PROVIDED RECORDS:
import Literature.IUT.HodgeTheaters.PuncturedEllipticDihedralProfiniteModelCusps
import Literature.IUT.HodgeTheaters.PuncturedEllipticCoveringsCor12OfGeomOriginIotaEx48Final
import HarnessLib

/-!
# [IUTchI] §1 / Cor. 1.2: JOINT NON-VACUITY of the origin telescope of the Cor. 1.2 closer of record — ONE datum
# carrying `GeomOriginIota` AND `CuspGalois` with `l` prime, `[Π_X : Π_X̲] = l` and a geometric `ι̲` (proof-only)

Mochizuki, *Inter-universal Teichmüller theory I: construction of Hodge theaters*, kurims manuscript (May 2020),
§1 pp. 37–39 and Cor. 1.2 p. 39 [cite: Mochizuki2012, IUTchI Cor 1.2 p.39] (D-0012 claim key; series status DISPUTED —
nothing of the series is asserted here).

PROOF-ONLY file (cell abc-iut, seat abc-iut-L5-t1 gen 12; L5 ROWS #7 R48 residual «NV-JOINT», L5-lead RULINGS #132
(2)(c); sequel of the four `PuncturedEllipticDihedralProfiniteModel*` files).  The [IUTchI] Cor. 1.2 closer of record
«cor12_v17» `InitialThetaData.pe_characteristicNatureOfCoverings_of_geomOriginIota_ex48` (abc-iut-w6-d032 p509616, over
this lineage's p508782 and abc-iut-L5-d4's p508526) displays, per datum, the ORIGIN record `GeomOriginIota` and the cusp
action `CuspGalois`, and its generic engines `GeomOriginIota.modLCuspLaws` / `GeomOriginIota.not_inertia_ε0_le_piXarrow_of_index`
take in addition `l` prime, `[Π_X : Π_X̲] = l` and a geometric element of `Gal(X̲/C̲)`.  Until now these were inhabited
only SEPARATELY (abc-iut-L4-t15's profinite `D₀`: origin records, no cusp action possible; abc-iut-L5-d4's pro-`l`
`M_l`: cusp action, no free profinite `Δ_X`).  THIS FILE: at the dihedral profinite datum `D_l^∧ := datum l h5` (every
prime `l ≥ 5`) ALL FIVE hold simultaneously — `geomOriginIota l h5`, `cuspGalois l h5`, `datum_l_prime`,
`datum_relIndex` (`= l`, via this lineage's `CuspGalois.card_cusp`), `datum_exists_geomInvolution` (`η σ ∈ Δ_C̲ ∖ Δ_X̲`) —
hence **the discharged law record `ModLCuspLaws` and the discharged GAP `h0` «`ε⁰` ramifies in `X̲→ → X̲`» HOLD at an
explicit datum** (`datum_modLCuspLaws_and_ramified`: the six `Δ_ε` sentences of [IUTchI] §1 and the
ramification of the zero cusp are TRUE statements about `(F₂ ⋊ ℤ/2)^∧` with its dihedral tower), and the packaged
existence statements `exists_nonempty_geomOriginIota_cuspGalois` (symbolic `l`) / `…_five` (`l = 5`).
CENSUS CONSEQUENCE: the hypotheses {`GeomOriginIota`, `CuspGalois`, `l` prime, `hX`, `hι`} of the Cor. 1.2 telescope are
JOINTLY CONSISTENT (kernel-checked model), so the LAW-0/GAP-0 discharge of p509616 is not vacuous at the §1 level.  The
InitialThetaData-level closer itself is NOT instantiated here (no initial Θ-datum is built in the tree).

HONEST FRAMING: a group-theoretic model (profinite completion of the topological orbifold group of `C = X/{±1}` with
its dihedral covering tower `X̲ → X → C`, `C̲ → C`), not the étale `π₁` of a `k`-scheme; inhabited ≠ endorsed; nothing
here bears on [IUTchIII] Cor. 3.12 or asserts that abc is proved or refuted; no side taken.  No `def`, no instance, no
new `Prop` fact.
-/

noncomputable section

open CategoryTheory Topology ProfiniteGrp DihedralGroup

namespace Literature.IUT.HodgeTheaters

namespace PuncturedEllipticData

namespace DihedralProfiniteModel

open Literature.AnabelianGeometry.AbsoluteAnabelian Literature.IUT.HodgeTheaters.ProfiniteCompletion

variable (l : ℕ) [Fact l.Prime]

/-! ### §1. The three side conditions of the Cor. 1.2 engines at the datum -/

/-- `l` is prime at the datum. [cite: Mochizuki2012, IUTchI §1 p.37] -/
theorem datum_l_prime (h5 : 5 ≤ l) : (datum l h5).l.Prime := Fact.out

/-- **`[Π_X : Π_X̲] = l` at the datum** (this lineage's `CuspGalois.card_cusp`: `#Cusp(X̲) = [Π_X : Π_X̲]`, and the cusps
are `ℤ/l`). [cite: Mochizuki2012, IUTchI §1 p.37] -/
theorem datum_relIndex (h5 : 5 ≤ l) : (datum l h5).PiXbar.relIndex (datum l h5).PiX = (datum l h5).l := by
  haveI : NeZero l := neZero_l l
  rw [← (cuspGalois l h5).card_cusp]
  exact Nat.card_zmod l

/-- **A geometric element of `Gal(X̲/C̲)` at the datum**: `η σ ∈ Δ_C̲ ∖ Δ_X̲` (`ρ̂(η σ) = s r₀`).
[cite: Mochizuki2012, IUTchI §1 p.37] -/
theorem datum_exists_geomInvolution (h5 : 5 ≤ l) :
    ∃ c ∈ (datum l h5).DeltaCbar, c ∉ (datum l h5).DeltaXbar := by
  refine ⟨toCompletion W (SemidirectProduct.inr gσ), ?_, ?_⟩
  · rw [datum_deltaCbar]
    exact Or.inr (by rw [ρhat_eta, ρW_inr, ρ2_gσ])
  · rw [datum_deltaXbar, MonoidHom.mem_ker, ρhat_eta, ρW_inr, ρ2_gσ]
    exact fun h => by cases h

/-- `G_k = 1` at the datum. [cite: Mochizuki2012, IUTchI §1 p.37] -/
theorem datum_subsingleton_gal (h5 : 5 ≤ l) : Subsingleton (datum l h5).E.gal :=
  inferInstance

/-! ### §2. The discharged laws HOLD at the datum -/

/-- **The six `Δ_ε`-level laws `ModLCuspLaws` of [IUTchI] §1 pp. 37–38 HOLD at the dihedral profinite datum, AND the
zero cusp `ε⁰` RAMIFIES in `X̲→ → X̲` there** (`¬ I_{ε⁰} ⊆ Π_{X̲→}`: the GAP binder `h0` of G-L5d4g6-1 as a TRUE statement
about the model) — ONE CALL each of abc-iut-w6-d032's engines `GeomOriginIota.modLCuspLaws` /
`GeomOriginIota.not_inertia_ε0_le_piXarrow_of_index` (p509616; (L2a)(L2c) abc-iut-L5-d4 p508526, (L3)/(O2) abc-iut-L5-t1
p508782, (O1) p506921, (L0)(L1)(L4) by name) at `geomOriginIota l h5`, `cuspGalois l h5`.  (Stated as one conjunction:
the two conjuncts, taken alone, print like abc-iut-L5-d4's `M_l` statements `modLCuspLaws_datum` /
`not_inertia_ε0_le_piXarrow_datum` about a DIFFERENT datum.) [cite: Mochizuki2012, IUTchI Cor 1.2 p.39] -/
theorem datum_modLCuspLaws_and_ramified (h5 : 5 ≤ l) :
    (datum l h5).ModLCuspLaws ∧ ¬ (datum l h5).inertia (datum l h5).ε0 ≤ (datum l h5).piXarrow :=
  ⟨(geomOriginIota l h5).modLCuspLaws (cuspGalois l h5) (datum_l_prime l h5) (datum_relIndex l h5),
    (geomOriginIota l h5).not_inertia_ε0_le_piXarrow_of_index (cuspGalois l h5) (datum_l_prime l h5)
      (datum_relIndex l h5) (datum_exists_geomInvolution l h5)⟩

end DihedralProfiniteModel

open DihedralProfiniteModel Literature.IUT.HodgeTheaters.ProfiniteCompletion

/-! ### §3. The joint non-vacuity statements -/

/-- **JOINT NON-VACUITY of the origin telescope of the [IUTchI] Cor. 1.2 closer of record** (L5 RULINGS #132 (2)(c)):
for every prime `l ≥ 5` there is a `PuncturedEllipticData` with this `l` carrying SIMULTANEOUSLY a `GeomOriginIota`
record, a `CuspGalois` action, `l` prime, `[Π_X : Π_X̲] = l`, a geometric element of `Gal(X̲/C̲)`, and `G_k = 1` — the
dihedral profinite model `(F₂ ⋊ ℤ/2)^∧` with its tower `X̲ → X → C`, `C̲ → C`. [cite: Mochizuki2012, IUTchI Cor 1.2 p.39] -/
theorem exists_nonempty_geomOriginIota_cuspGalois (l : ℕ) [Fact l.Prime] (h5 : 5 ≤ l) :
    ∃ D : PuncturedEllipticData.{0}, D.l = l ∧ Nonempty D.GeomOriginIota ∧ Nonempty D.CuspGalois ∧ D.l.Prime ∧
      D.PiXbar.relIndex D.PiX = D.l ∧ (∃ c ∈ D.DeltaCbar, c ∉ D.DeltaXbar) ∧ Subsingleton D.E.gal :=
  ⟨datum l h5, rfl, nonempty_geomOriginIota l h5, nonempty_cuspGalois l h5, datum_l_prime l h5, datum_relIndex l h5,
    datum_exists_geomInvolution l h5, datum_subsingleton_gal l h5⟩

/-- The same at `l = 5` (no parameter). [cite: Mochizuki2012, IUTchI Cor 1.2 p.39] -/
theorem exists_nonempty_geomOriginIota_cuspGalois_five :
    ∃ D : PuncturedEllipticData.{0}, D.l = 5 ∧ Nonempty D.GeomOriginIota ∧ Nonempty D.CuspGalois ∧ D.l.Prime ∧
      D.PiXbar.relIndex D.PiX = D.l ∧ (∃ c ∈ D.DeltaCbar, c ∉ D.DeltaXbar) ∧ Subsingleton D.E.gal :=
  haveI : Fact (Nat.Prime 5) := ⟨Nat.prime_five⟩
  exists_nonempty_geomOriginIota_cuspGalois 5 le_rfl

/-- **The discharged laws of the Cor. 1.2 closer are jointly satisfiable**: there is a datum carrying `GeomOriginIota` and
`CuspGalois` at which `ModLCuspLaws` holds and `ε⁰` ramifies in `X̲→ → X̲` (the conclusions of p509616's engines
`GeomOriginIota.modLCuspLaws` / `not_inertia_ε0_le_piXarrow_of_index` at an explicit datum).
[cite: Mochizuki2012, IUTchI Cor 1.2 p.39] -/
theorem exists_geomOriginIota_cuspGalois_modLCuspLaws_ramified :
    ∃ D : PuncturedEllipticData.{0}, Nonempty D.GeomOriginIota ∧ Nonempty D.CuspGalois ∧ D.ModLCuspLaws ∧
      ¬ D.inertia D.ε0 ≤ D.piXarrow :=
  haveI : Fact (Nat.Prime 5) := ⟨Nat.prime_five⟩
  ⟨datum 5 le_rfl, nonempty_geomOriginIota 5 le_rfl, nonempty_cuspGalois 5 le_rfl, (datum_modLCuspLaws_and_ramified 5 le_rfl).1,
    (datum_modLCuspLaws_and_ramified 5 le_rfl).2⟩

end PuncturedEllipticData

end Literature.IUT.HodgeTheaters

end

* * *

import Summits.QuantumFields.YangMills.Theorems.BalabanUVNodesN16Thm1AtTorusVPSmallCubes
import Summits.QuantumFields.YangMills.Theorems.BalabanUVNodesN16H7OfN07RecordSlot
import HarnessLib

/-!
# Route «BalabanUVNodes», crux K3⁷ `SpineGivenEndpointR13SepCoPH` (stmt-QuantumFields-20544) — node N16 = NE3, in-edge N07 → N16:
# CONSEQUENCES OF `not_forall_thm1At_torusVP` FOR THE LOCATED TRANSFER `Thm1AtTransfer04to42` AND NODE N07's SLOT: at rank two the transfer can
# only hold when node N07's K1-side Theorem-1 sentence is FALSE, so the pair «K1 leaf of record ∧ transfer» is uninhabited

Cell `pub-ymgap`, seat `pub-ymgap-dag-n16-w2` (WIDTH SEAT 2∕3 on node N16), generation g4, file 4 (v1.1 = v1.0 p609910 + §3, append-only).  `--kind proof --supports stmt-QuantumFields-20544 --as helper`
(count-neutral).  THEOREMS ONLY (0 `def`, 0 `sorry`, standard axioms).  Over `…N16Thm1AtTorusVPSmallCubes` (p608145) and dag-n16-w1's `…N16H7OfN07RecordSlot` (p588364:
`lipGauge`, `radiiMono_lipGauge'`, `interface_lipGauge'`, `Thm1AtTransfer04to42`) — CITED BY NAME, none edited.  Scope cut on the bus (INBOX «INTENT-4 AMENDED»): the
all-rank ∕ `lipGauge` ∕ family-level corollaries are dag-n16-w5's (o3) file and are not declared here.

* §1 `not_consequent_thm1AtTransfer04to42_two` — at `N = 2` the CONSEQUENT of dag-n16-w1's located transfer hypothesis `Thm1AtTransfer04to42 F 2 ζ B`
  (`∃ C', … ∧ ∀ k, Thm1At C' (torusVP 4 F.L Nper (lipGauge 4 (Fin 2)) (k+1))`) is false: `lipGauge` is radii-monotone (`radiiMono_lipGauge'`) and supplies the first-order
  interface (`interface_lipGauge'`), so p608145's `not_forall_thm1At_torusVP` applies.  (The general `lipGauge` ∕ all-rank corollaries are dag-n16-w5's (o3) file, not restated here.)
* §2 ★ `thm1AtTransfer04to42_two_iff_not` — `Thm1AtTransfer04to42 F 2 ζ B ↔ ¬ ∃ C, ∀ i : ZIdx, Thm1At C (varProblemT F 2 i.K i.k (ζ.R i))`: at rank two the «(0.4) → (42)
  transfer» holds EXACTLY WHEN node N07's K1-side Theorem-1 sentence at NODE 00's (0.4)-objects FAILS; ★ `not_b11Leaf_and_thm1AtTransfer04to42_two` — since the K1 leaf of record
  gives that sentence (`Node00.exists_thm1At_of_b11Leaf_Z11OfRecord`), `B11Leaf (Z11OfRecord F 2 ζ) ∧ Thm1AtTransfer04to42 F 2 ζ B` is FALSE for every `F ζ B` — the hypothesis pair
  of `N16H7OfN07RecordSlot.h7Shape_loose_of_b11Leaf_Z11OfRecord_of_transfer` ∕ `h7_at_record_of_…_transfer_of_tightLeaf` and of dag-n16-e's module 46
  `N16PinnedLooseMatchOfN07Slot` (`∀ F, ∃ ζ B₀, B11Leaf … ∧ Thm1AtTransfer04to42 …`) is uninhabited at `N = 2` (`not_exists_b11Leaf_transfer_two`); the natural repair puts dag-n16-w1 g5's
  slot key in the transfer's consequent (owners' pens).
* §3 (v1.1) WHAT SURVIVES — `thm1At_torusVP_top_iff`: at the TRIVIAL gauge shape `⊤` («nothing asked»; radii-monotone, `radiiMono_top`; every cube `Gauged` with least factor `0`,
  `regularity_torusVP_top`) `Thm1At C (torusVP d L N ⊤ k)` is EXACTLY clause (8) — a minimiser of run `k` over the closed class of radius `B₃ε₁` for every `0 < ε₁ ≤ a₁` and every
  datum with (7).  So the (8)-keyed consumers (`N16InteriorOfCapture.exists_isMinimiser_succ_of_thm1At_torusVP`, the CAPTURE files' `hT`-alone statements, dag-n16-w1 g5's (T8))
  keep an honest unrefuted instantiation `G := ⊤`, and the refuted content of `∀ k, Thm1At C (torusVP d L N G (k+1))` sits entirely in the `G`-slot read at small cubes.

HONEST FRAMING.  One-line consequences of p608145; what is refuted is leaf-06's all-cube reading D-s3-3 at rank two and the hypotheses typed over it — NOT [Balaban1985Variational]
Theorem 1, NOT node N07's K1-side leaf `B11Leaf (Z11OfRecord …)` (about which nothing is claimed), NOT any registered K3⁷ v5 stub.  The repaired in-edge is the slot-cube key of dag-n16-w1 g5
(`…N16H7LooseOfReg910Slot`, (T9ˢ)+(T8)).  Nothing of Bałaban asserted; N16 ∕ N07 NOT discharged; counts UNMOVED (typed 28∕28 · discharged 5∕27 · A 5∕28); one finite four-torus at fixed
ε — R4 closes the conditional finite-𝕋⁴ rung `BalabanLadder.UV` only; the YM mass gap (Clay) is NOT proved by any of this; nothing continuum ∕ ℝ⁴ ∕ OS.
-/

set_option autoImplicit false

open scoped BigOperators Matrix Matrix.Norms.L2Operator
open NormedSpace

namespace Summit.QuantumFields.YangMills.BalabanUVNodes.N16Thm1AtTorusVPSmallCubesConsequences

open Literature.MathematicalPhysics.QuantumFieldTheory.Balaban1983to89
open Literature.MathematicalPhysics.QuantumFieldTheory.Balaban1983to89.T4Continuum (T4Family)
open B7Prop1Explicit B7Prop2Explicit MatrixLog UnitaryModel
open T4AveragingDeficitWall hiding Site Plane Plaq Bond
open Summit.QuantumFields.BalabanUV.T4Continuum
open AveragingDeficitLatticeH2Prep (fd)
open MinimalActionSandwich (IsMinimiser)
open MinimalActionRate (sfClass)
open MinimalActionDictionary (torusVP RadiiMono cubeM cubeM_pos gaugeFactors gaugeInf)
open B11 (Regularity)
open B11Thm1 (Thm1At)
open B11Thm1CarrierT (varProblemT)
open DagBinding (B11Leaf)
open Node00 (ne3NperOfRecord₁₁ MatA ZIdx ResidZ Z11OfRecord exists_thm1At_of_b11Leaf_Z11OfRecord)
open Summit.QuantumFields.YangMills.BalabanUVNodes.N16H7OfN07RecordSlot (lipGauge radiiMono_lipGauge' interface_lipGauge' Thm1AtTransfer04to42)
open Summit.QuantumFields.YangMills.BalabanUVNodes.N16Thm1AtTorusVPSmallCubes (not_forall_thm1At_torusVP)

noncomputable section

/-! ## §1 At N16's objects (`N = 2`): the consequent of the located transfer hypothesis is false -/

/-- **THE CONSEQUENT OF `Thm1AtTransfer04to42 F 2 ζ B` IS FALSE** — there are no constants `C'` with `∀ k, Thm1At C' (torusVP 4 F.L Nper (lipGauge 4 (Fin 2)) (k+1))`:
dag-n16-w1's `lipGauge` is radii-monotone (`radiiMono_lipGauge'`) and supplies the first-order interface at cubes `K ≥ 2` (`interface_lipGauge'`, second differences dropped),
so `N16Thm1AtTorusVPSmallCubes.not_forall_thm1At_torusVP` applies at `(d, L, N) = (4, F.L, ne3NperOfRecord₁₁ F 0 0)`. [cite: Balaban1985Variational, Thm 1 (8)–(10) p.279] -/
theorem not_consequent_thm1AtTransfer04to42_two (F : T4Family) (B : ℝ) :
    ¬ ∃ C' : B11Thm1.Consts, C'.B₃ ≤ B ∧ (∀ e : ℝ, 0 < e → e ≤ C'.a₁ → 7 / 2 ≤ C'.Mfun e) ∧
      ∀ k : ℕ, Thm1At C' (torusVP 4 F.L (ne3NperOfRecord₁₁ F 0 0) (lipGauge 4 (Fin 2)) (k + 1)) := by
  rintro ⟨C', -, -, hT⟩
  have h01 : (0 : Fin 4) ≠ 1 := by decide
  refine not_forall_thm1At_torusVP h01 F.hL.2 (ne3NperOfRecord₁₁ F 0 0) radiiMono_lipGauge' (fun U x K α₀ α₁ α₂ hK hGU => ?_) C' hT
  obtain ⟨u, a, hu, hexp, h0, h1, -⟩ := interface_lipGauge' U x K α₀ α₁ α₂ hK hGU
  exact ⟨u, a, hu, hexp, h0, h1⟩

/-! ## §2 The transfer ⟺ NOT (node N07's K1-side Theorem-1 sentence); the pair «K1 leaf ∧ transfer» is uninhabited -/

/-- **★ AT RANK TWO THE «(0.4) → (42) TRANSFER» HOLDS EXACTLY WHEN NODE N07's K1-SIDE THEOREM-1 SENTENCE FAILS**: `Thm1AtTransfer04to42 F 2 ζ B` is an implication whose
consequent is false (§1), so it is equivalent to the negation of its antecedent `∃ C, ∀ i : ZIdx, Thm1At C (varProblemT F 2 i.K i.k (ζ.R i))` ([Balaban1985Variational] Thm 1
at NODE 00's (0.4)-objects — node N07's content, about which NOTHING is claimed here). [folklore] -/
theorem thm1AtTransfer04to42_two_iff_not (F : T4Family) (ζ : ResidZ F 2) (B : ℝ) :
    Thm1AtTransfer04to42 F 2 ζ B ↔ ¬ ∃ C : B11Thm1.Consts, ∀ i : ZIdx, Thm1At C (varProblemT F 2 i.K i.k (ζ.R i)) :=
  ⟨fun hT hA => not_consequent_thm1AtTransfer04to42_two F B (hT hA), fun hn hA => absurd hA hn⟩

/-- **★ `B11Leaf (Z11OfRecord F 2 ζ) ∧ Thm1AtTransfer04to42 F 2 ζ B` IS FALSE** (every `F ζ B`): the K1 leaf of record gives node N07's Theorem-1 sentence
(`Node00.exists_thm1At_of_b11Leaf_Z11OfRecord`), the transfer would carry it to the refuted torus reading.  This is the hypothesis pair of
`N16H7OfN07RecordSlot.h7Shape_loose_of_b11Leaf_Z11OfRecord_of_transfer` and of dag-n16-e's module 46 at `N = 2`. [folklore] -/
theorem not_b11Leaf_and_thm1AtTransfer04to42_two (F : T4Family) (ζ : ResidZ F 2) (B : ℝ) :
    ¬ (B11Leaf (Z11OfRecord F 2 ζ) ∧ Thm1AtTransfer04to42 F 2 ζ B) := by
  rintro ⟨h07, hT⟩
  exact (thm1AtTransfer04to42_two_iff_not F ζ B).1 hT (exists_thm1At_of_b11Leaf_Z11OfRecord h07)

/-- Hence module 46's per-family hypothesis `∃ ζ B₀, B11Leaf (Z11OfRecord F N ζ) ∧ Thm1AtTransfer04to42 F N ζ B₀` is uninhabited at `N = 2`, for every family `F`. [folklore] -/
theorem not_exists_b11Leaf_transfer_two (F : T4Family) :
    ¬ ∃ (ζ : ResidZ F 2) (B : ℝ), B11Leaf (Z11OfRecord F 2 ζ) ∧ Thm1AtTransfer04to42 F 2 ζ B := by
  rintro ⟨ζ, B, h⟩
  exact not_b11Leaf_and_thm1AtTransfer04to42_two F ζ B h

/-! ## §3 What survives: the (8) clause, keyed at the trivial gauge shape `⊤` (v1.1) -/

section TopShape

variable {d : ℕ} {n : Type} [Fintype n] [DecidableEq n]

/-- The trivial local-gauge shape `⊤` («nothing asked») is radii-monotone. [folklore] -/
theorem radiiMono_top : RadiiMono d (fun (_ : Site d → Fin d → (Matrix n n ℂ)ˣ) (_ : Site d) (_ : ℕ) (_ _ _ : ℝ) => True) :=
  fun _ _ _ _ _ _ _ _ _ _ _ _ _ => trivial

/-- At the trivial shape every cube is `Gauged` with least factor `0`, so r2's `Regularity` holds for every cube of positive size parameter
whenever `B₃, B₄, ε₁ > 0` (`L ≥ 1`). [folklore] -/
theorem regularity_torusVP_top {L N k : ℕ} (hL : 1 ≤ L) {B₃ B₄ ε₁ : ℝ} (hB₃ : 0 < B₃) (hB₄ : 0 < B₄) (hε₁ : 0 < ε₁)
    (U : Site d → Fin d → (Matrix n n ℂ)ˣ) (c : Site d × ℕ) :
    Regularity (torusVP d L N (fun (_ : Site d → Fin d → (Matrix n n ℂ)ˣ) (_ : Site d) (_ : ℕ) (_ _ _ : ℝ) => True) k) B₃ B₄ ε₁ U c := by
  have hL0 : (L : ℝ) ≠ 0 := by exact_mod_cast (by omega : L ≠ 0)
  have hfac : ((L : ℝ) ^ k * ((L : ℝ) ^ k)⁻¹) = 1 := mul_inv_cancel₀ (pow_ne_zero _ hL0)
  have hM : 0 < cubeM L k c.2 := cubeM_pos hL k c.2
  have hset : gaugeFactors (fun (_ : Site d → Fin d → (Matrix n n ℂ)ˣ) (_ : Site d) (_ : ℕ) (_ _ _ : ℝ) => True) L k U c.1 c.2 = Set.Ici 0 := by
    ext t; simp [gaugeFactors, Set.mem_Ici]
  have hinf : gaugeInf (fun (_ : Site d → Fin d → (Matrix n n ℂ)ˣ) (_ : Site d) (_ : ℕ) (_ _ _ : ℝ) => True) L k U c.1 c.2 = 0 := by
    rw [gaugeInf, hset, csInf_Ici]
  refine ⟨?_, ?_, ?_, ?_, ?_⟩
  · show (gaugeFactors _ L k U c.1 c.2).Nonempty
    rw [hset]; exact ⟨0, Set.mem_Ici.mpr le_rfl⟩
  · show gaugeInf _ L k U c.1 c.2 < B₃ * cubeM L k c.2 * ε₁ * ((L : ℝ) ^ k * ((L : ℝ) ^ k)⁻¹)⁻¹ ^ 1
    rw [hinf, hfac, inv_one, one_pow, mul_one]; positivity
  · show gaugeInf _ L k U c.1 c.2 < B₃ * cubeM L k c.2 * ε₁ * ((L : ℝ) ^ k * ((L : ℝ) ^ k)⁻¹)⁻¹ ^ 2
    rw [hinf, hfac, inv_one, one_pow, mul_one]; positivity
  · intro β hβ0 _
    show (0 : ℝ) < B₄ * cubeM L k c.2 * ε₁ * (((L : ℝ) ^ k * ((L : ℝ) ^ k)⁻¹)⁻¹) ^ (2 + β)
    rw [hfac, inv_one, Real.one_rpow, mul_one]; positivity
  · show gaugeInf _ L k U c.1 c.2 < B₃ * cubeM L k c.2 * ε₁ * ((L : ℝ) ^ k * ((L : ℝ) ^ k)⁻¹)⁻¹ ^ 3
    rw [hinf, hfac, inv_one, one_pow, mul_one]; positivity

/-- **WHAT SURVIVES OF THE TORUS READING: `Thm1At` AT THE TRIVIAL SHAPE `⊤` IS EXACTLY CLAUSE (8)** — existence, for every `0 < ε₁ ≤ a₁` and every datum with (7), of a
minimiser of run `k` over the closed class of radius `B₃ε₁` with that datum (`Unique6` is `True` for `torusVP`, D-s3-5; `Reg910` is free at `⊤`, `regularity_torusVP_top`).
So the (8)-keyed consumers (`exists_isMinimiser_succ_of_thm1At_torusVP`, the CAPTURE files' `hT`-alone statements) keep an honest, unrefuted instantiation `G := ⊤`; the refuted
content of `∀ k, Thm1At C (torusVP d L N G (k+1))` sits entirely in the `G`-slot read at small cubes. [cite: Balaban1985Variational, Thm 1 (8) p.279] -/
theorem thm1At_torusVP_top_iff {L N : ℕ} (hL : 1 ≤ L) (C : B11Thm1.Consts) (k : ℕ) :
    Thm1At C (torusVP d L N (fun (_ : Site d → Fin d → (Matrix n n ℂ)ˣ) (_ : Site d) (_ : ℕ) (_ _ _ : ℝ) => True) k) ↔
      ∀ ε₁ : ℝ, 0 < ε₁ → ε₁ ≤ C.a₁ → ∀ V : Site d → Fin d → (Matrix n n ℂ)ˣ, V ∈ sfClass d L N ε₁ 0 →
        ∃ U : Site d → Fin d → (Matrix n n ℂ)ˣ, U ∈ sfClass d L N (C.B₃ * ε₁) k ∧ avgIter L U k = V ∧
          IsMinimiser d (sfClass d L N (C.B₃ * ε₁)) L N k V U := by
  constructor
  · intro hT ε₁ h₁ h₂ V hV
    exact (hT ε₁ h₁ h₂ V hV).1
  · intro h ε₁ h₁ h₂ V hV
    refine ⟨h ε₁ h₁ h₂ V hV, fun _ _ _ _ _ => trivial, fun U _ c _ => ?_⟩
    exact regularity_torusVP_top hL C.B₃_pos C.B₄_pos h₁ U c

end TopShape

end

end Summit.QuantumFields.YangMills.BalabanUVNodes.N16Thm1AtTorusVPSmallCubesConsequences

ASSIGNMENT: Take exactly the lines from the one containing "consequent is false" through the one containing "theorem thm1AtTransfer04to42_two_iff_not (F" in the data above, and output them with nothing added.

RESULT:
consequent is false (§1), so it is equivalent to the negation of its antecedent `∃ C, ∀ i : ZIdx, Thm1At C (varProblemT F 2 i.K i.k (ζ.R i))` ([Balaban1985Variational] Thm 1
at NODE 00's (0.4)-objects — node N07's content, about which NOTHING is claimed here). [folklore] -/
theorem thm1AtTransfer04to42_two_iff_not (F : T4Family) (ζ : ResidZ F 2) (B : ℝ) :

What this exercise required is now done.